BEGIN SUPPLIED MATERIAL

import Summits.ValiantsHypothesis.ValiantsHypothesis.Theorems.BarrierLeverChowStarveTinv
import Summits.ValiantsHypothesis.ValiantsHypothesis.Theorems.BarrierLeverChowStarveSums

/-!
# Route BarrierLever — item 20195 `ChowHitsThinRowPartitionMinors` is FALSE, IV: the ROW-DEPENDENCE
# CERTIFICATE (the partition matrix of any product of affine forms is singular on starved columns)

Helper file (`--supports stmt-ValiantsHypothesis-20195`; cell valiant-natproofs, rung V4, 𝒟-side;
seat val-np-p2 gen 9).  Closes NO item; definition-free.  Core of the kernel REFUTATION of items
20195 / 20172 / 20239 (memo HOME/val-np-p2/g9/REFUTATION-20195-valnp2-g9.md, §2 Step 1).

For a product `∏_k ℓ_k` of `h + h` affine forms with constant term `1`, `x`-coefficients `A k a` and
`y`-coefficients `B k c`, put `𝕄 a c = Σ_k A k a · B k c` and let `N` be ANY symmetric zero-diagonal
`h × h` matrix with `Σ_{a,b} A k a · N a b · A k b = 0` for every form `k`.  Then the row vector
`λ_∅ = ½ Σ_{k,k'} ν k k'`, `λ_{a} = -Σ_b N a b · Σ_j A j b`, `λ_{a,b} = ½ N a b`
(`ν k k' = Σ_{a,b} A k a · N a b · A k' b`) ANNIHILATES every column `T` of the partition matrix
(`coeff (E U T) ∏ℓ`, rows `U` of size `≤ 2`) such that `|T| ≤ 3`, `Σ_{a,b} N a b · 𝕄 a c · 𝕄 b c' = 0`
for all distinct `c, c' ∈ T`, and `N · 𝕄 e = 0` for every `e ∈ T` when `|T| = 3`:

* `thinRows_certificate` — `λ_∅ · coeff (E ∅ T) ∏ℓ + Σ_a λ_a · coeff (E {a} T) ∏ℓ
    + Σ_a Σ_{b ≠ a} ½ N a b · coeff (E {a,b} T) ∏ℓ = 0`.

Mechanism: by the row formulas of `…ChowStarveRows` and `…ChowStarveTinv`, the combination equals
`coeff (E ∅ T) (F · Z)` with `F = ∏_k (1 + Σ_c B k c y_c)` and
`Z = ½ Σ_{k,k'} ν k k' · (t_k - 1)(t_{k'} - 1)` (`certificate_algebra`, `coeff_F_mul_Z`); since
`t_k - 1` has no constant term, the coefficients of `Z` on sets of size `≤ 1` vanish, on pairs they are
`Σ N 𝕄 𝕄`-sums and on triples `Σ H N 𝕄`-sums, all killed by the hypotheses (`coeff_Z_eq_zero`).

WHAT THIS IS NOT: the existence of such `N ≠ 0` and the assembly of the refutation (sequel files);
nothing on item 19717, on crux stmt-ValiantsHypothesis-14610, or on `VP` versus `VNP`.
-/

set_option linter.dupNamespace false

namespace Summit.ValiantsHypothesis.ValiantsHypothesis.Theorems.BarrierLever.ChowStarve

open Finset MvPolynomial
open Summit.ValiantsHypothesis.ValiantsHypothesis.Theorems.BarrierLever.ChowFactor
  (coeff_partitionExpo_mul_yOnly support_castAdd_eq_zero_of_vars)
open Summit.ValiantsHypothesis.ValiantsHypothesis.Theorems.BarrierLever.ChowCube
  (coeff_tinv coeff_mul_tinv_mul_affineY castAdd_notMem_vars_tinv)

variable {h : ℕ}

/-! ## 5. The element `Z` and the vanishing of its coefficients on admissible sets -/

/-- **The coefficients of `Z = ½ Σ_{k,k'} ν k k' (t_k - 1)(t_{k'} - 1)` vanish on every admissible
set `d`** (`|d| ≤ 3`, pair and triple conditions). -/
theorem coeff_Z_eq_zero (A B : Fin (h + h) → Fin h → ℂ) (N : Fin h → Fin h → ℂ)
    (hNsym : ∀ a b, N a b = N b a)
    (d : Finset (Fin h)) (hd : d.card ≤ 3)
    (hpair : ∀ c ∈ d, ∀ c' ∈ d, c ≠ c' →
      ∑ a, ∑ b, N a b * (∑ k, A k a * B k c) * (∑ k, A k b * B k c') = 0)
    (htrip : d.card = 3 → ∀ e ∈ d, ∀ a, ∑ b, N a b * (∑ k, A k b * B k e) = 0) :
    coeff (∑ a ∈ (∅ : Finset (Fin h)), Finsupp.single (Fin.castAdd h a) 1 + ∑ c ∈ d, Finsupp.single (Fin.natAdd h c) 1)
        (∑ k : Fin (h + h), ∑ k' : Fin (h + h), C ((∑ a, ∑ b, A k a * N a b * A k' b) / 2) *
          (((∑ S ∈ (Finset.univ : Finset (Fin h)).powerset,
            monomial (∑ a ∈ (∅ : Finset (Fin h)), Finsupp.single (Fin.castAdd h a) 1 +
              ∑ c ∈ S, Finsupp.single (Fin.natAdd h c) 1)
              ((-1 : ℂ) ^ S.card * (S.card.factorial : ℂ) * ∏ c ∈ S, B k c)) - 1) * ((∑ S ∈ (Finset.univ : Finset (Fin h)).powerset,
            monomial (∑ a ∈ (∅ : Finset (Fin h)), Finsupp.single (Fin.castAdd h a) 1 +
              ∑ c ∈ S, Finsupp.single (Fin.natAdd h c) 1)
              ((-1 : ℂ) ^ S.card * (S.card.factorial : ℂ) * ∏ c ∈ S, B k' c)) - 1))) = 0 := by
  classical
  rw [coeff_sum]
  simp_rw [coeff_sum, coeff_C_mul]
  rcases Nat.lt_or_ge d.card 2 with hlt | hge
  · -- `|d| ≤ 1`: every term vanishes
    refine Finset.sum_eq_zero fun k _ => Finset.sum_eq_zero fun k' _ => ?_
    rw [coeff_mul_of_noConst_card_le_one _ _ (support_tinv_sub_one (B k'))
      (by rw [coeff_tinv_sub_one, if_pos rfl]) (by rw [coeff_tinv_sub_one, if_pos rfl]) d (by omega),
      mul_zero]
  rcases Nat.lt_or_ge d.card 3 with hlt3 | hge3
  · -- `|d| = 2`
    have hd2 : d.card = 2 := by omega
    have hterm : ∀ k k' : Fin (h + h),
        coeff (∑ a ∈ (∅ : Finset (Fin h)), Finsupp.single (Fin.castAdd h a) 1 + ∑ c ∈ d, Finsupp.single (Fin.natAdd h c) 1) (((∑ S ∈ (Finset.univ : Finset (Fin h)).powerset,
            monomial (∑ a ∈ (∅ : Finset (Fin h)), Finsupp.single (Fin.castAdd h a) 1 +
              ∑ c ∈ S, Finsupp.single (Fin.natAdd h c) 1)
              ((-1 : ℂ) ^ S.card * (S.card.factorial : ℂ) * ∏ c ∈ S, B k c)) - 1) * ((∑ S ∈ (Finset.univ : Finset (Fin h)).powerset,
            monomial (∑ a ∈ (∅ : Finset (Fin h)), Finsupp.single (Fin.castAdd h a) 1 +
              ∑ c ∈ S, Finsupp.single (Fin.natAdd h c) 1)
              ((-1 : ℂ) ^ S.card * (S.card.factorial : ℂ) * ∏ c ∈ S, B k' c)) - 1)) =
          ∑ c ∈ d, (∏ x ∈ d.erase c, B k x) * B k' c := by
      intro k k'
      rw [coeff_mul_of_noConst_card_two _ _ (support_tinv_sub_one (B k'))
        (by rw [coeff_tinv_sub_one, if_pos rfl]) (by rw [coeff_tinv_sub_one, if_pos rfl]) d hd2]
      refine Finset.sum_congr rfl fun c hc => ?_
      have hne : d.erase c ≠ ∅ := by
        intro he
        have := Finset.card_erase_of_mem hc
        rw [he, Finset.card_empty, hd2] at this
        omega
      rw [coeff_tinv_sub_one, if_neg hne, coeff_tinv_sub_one, if_neg (Finset.singleton_ne_empty c),
        Finset.card_erase_of_mem hc, hd2, Finset.card_singleton, Finset.prod_singleton]
      norm_num
    simp_rw [hterm, Finset.mul_sum]
    -- move the sum over `c ∈ d` outside
    rw [Finset.sum_congr rfl fun k _ => Finset.sum_comm, Finset.sum_comm]
    refine Finset.sum_eq_zero fun c hc => ?_
    -- `d.erase c = {c̄}`
    have hc1 : (d.erase c).card = 1 := by rw [Finset.card_erase_of_mem hc, hd2]
    obtain ⟨cb, hcb⟩ := Finset.card_eq_one.mp hc1
    have hcbd : cb ∈ d.erase c := by rw [hcb]; exact Finset.mem_singleton_self cb
    have hcbne : cb ≠ c := Finset.ne_of_mem_erase hcbd
    have hcbmem : cb ∈ d := Finset.mem_of_mem_erase hcbd
    simp_rw [hcb, Finset.prod_singleton]
    have e3 : ∀ k k' : Fin (h + h), (∑ a, ∑ b, A k a * N a b * A k' b) / 2 * (B k cb * B k' c) =
        ((∑ a, ∑ b, A k a * N a b * A k' b) * B k cb * B k' c) / 2 := by
      intro k k'; ring
    simp_rw [e3, ← Finset.sum_div]
    have e4 := sum_nu_mul_mul A N (fun k => B k cb) (fun k => B k c)
    rw [e4, hpair cb hcbmem c hc hcbne, zero_div]
  · -- `|d| = 3`
    have hd3 : d.card = 3 := by omega
    have hterm : ∀ k k' : Fin (h + h),
        coeff (∑ a ∈ (∅ : Finset (Fin h)), Finsupp.single (Fin.castAdd h a) 1 + ∑ c ∈ d, Finsupp.single (Fin.natAdd h c) 1) (((∑ S ∈ (Finset.univ : Finset (Fin h)).powerset,
            monomial (∑ a ∈ (∅ : Finset (Fin h)), Finsupp.single (Fin.castAdd h a) 1 +
              ∑ c ∈ S, Finsupp.single (Fin.natAdd h c) 1)
              ((-1 : ℂ) ^ S.card * (S.card.factorial : ℂ) * ∏ c ∈ S, B k c)) - 1) * ((∑ S ∈ (Finset.univ : Finset (Fin h)).powerset,
            monomial (∑ a ∈ (∅ : Finset (Fin h)), Finsupp.single (Fin.castAdd h a) 1 +
              ∑ c ∈ S, Finsupp.single (Fin.natAdd h c) 1)
              ((-1 : ℂ) ^ S.card * (S.card.factorial : ℂ) * ∏ c ∈ S, B k' c)) - 1)) =
          ∑ c ∈ d, (-2) * ((∏ x ∈ d.erase c, B k x) * B k' c + B k c * ∏ x ∈ d.erase c, B k' x) := by
      intro k k'
      rw [coeff_mul_of_noConst_card_three _ _ (support_tinv_sub_one (B k'))
        (by rw [coeff_tinv_sub_one, if_pos rfl]) (by rw [coeff_tinv_sub_one, if_pos rfl]) d hd3]
      refine Finset.sum_congr rfl fun c hc => ?_
      have hne : d.erase c ≠ ∅ := by
        intro he
        have := Finset.card_erase_of_mem hc
        rw [he, Finset.card_empty, hd3] at this
        omega
      rw [coeff_tinv_sub_one, if_neg hne, coeff_tinv_sub_one, if_neg (Finset.singleton_ne_empty c),
        coeff_tinv_sub_one, if_neg (Finset.singleton_ne_empty c), coeff_tinv_sub_one, if_neg hne,
        Finset.card_erase_of_mem hc, hd3, Finset.card_singleton, Finset.prod_singleton,
        Finset.prod_singleton]
      norm_num
      ring
    simp_rw [hterm, Finset.mul_sum]
    rw [Finset.sum_congr rfl fun k _ => Finset.sum_comm, Finset.sum_comm]
    refine Finset.sum_eq_zero fun c hc => ?_
    have e3 : ∀ k k' : Fin (h + h), (∑ a, ∑ b, A k a * N a b * A k' b) / 2 *
        ((-2) * ((∏ x ∈ d.erase c, B k x) * B k' c + B k c * ∏ x ∈ d.erase c, B k' x)) =
        -(((∑ a, ∑ b, A k a * N a b * A k' b) * (∏ x ∈ d.erase c, B k x) * B k' c) +
          ((∑ a, ∑ b, A k a * N a b * A k' b) * B k c * ∏ x ∈ d.erase c, B k' x)) := by
      intro k k'; ring
    simp_rw [e3, Finset.sum_neg_distrib, Finset.sum_add_distrib]
    have e4 := sum_nu_mul_mul A N (fun k => ∏ x ∈ d.erase c, B k x) (fun k => B k c)
    have e5 := sum_nu_mul_mul A N (fun k => B k c) (fun k => ∏ x ∈ d.erase c, B k x)
    rw [e4, e5, sum_N_mul_eq_zero_right N _ _ (htrip hd3 c hc),
      sum_N_mul_eq_zero_left N hNsym _ _ (htrip hd3 c hc), add_zero, neg_zero]


/-! ## 6. `Z` is `y`-only; the expansion of `coeff (E ∅ T) (F · Z)` -/

/-- `Z` involves no `x`-variable. -/
theorem support_Z (A B : Fin (h + h) → Fin h → ℂ) (N : Fin h → Fin h → ℂ) :
    ∀ s ∈ ((∑ k : Fin (h + h), ∑ k' : Fin (h + h), C ((∑ a, ∑ b, A k a * N a b * A k' b) / 2) *
          (((∑ S ∈ (Finset.univ : Finset (Fin h)).powerset,
            monomial (∑ a ∈ (∅ : Finset (Fin h)), Finsupp.single (Fin.castAdd h a) 1 +
              ∑ c ∈ S, Finsupp.single (Fin.natAdd h c) 1)
              ((-1 : ℂ) ^ S.card * (S.card.factorial : ℂ) * ∏ c ∈ S, B k c)) - 1) * ((∑ S ∈ (Finset.univ : Finset (Fin h)).powerset,
            monomial (∑ a ∈ (∅ : Finset (Fin h)), Finsupp.single (Fin.castAdd h a) 1 +
              ∑ c ∈ S, Finsupp.single (Fin.natAdd h c) 1)
              ((-1 : ℂ) ^ S.card * (S.card.factorial : ℂ) * ∏ c ∈ S, B k' c)) - 1))) : MvPolynomial (Fin (h + h)) ℂ).support, ∀ a : Fin h, s (Fin.castAdd h a) = 0 := by
  classical
  refine support_castAdd_eq_zero_of_vars _ fun a ha => ?_
  obtain ⟨k, -, hk⟩ := Finset.mem_biUnion.mp (vars_sum_subset _ _ ha)
  obtain ⟨k', -, hk'⟩ := Finset.mem_biUnion.mp (vars_sum_subset _ _ hk)
  rcases Finset.mem_union.mp (vars_mul _ _ hk') with h1 | h2
  · rw [vars_C] at h1
    exact Finset.notMem_empty _ h1
  · rcases Finset.mem_union.mp (vars_mul _ _ h2) with h3 | h3
    · have h4 : Fin.castAdd h a ∈ _ ∪ (1 : MvPolynomial (Fin (h + h)) ℂ).vars := vars_sub_subset _ h3
      rw [vars_one, Finset.union_empty] at h4
      exact castAdd_notMem_vars_tinv (B k) a h4
    · have h4 : Fin.castAdd h a ∈ _ ∪ (1 : MvPolynomial (Fin (h + h)) ℂ).vars := vars_sub_subset _ h3
      rw [vars_one, Finset.union_empty] at h4
      exact castAdd_notMem_vars_tinv (B k') a h4

/-- The expansion `coeff (E ∅ T) (F · Z) = Σ_{k,k'} ν/2 · (X_{kk'} - Y_k - Y_{k'} + W)`. -/
theorem coeff_F_mul_Z (A B : Fin (h + h) → Fin h → ℂ) (N : Fin h → Fin h → ℂ) (T : Finset (Fin h)) :
    coeff (∑ a ∈ (∅ : Finset (Fin h)), Finsupp.single (Fin.castAdd h a) 1 + ∑ c ∈ T, Finsupp.single (Fin.natAdd h c) 1) ((∏ j, ((1 + ∑ c, C (B j c) * X (Fin.natAdd h c)) : MvPolynomial (Fin (h + h)) ℂ)) * (∑ k : Fin (h + h), ∑ k' : Fin (h + h), C ((∑ a, ∑ b, A k a * N a b * A k' b) / 2) *
          (((∑ S ∈ (Finset.univ : Finset (Fin h)).powerset,
            monomial (∑ a ∈ (∅ : Finset (Fin h)), Finsupp.single (Fin.castAdd h a) 1 +
              ∑ c ∈ S, Finsupp.single (Fin.natAdd h c) 1)
              ((-1 : ℂ) ^ S.card * (S.card.factorial : ℂ) * ∏ c ∈ S, B k c)) - 1) * ((∑ S ∈ (Finset.univ : Finset (Fin h)).powerset,
            monomial (∑ a ∈ (∅ : Finset (Fin h)), Finsupp.single (Fin.castAdd h a) 1 +
              ∑ c ∈ S, Finsupp.single (Fin.natAdd h c) 1)
              ((-1 : ℂ) ^ S.card * (S.card.factorial : ℂ) * ∏ c ∈ S, B k' c)) - 1)))) =
      ∑ k : Fin (h + h), ∑ k' : Fin (h + h), (∑ a, ∑ b, A k a * N a b * A k' b) / 2 *
        (coeff (∑ a ∈ (∅ : Finset (Fin h)), Finsupp.single (Fin.castAdd h a) 1 + ∑ c ∈ T, Finsupp.single (Fin.natAdd h c) 1) ((∏ j, ((1 + ∑ c, C (B j c) * X (Fin.natAdd h c)) : MvPolynomial (Fin (h + h)) ℂ)) * ((∑ S ∈ (Finset.univ : Finset (Fin h)).powerset,
            monomial (∑ a ∈ (∅ : Finset (Fin h)), Finsupp.single (Fin.castAdd h a) 1 +
              ∑ c ∈ S, Finsupp.single (Fin.natAdd h c) 1)
              ((-1 : ℂ) ^ S.card * (S.card.factorial : ℂ) * ∏ c ∈ S, B k c)) * (∑ S ∈ (Finset.univ : Finset (Fin h)).powerset,
            monomial (∑ a ∈ (∅ : Finset (Fin h)), Finsupp.single (Fin.castAdd h a) 1 +
              ∑ c ∈ S, Finsupp.single (Fin.natAdd h c) 1)
              ((-1 : ℂ) ^ S.card * (S.card.factorial : ℂ) * ∏ c ∈ S, B k' c)))) - coeff (∑ a ∈ (∅ : Finset (Fin h)), Finsupp.single (Fin.castAdd h a) 1 + ∑ c ∈ T, Finsupp.single (Fin.natAdd h c) 1) ((∏ j, ((1 + ∑ c, C (B j c) * X (Fin.natAdd h c)) : MvPolynomial (Fin (h + h)) ℂ)) * (∑ S ∈ (Finset.univ : Finset (Fin h)).powerset,
            monomial (∑ a ∈ (∅ : Finset (Fin h)), Finsupp.single (Fin.castAdd h a) 1 +
              ∑ c ∈ S, Finsupp.single (Fin.natAdd h c) 1)
              ((-1 : ℂ) ^ S.card * (S.card.factorial : ℂ) * ∏ c ∈ S, B k c))) - coeff (∑ a ∈ (∅ : Finset (Fin h)), Finsupp.single (Fin.castAdd h a) 1 + ∑ c ∈ T, Finsupp.single (Fin.natAdd h c) 1) ((∏ j, ((1 + ∑ c, C (B j c) * X (Fin.natAdd h c)) : MvPolynomial (Fin (h + h)) ℂ)) * (∑ S ∈ (Finset.univ : Finset (Fin h)).powerset,
            monomial (∑ a ∈ (∅ : Finset (Fin h)), Finsupp.single (Fin.castAdd h a) 1 +
              ∑ c ∈ S, Finsupp.single (Fin.natAdd h c) 1)
              ((-1 : ℂ) ^ S.card * (S.card.factorial : ℂ) * ∏ c ∈ S, B k' c))) + coeff (∑ a ∈ (∅ : Finset (Fin h)), Finsupp.single (Fin.castAdd h a) 1 + ∑ c ∈ T, Finsupp.single (Fin.natAdd h c) 1) (∏ j, ((1 + ∑ c, C (B j c) * X (Fin.natAdd h c)) : MvPolynomial (Fin (h + h)) ℂ))) := by
  classical
  rw [Finset.mul_sum, coeff_sum]
  refine Finset.sum_congr rfl fun k _ => ?_
  rw [Finset.mul_sum, coeff_sum]
  refine Finset.sum_congr rfl fun k' _ => ?_
  rw [mul_left_comm, coeff_C_mul, mul_sub, mul_sub, mul_one, sub_mul, one_mul, mul_sub, mul_sub,
    coeff_sub, coeff_sub, coeff_sub]
  ring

END SUPPLIED MATERIAL

WHAT YOU HAVE TO DO:
An exact, complete copy of the lines above from the one with "rfl]) d hd2]" through the one with "rw [he, Finset.card_empty, hd2]" is the whole answer.

THE COMPLETED TASK:
        (by rw [coeff_tinv_sub_one, if_pos rfl]) (by rw [coeff_tinv_sub_one, if_pos rfl]) d hd2]
      refine Finset.sum_congr rfl fun c hc => ?_
      have hne : d.erase c ≠ ∅ := by
        intro he
        have := Finset.card_erase_of_mem hc
        rw [he, Finset.card_empty, hd2] at this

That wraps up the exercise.